Source records:
== == ==
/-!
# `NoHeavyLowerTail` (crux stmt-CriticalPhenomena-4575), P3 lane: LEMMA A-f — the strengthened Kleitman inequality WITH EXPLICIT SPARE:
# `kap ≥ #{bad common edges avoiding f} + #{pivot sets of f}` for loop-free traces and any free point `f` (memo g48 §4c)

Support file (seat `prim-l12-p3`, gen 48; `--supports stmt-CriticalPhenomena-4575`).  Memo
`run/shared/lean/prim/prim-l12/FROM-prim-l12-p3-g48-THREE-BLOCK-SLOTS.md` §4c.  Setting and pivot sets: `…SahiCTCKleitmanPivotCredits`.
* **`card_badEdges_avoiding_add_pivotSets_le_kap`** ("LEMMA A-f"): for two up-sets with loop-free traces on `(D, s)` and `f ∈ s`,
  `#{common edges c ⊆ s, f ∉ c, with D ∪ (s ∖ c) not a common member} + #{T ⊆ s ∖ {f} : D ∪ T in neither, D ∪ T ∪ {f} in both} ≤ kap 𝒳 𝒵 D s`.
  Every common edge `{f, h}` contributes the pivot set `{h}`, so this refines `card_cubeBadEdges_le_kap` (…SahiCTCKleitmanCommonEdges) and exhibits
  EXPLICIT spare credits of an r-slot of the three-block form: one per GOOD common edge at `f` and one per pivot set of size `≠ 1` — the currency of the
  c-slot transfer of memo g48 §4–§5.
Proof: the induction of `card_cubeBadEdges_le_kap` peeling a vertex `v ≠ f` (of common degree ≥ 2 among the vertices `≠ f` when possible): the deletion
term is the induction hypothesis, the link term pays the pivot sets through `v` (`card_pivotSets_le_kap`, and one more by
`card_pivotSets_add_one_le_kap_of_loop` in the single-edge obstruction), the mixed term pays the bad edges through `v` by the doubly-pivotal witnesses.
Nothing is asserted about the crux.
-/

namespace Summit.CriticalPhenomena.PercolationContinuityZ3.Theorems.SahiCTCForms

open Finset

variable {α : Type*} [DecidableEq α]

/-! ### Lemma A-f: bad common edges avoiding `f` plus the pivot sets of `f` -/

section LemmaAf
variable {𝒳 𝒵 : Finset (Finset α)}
== == ==
Could you output every entry above exactly as it stands?

/-!
# `NoHeavyLowerTail` (crux stmt-CriticalPhenomena-4575), P3 lane: LEMMA A-f — the strengthened Kleitman inequality WITH EXPLICIT SPARE:
# `kap ≥ #{bad common edges avoiding f} + #{pivot sets of f}` for loop-free traces and any free point `f` (memo g48 §4c)

Support file (seat `prim-l12-p3`, gen 48; `--supports stmt-CriticalPhenomena-4575`).  Memo
`run/shared/lean/prim/prim-l12/FROM-prim-l12-p3-g48-THREE-BLOCK-SLOTS.md` §4c.  Setting and pivot sets: `…SahiCTCKleitmanPivotCredits`.
* **`card_badEdges_avoiding_add_pivotSets_le_kap`** ("LEMMA A-f"): for two up-sets with loop-free traces on `(D, s)` and `f ∈ s`,
  `#{common edges c ⊆ s, f ∉ c, with D ∪ (s ∖ c) not a common member} + #{T ⊆ s ∖ {f} : D ∪ T in neither, D ∪ T ∪ {f} in both} ≤ kap 𝒳 𝒵 D s`.
  Every common edge `{f, h}` contributes the pivot set `{h}`, so this refines `card_cubeBadEdges_le_kap` (…SahiCTCKleitmanCommonEdges) and exhibits
  EXPLICIT spare credits of an r-slot of the three-block form: one per GOOD common edge at `f` and one per pivot set of size `≠ 1` — the currency of the
  c-slot transfer of memo g48 §4–§5.
Proof: the induction of `card_cubeBadEdges_le_kap` peeling a vertex `v ≠ f` (of common degree ≥ 2 among the vertices `≠ f` when possible): the deletion
term is the induction hypothesis, the link term pays the pivot sets through `v` (`card_pivotSets_le_kap`, and one more by
`card_pivotSets_add_one_le_kap_of_loop` in the single-edge obstruction), the mixed term pays the bad edges through `v` by the doubly-pivotal witnesses.
Nothing is asserted about the crux.
-/

namespace Summit.CriticalPhenomena.PercolationContinuityZ3.Theorems.SahiCTCForms

open Finset

variable {α : Type*} [DecidableEq α]

/-! ### Lemma A-f: bad common edges avoiding `f` plus the pivot sets of `f` -/

section LemmaAf
variable {𝒳 𝒵 : Finset (Finset α)}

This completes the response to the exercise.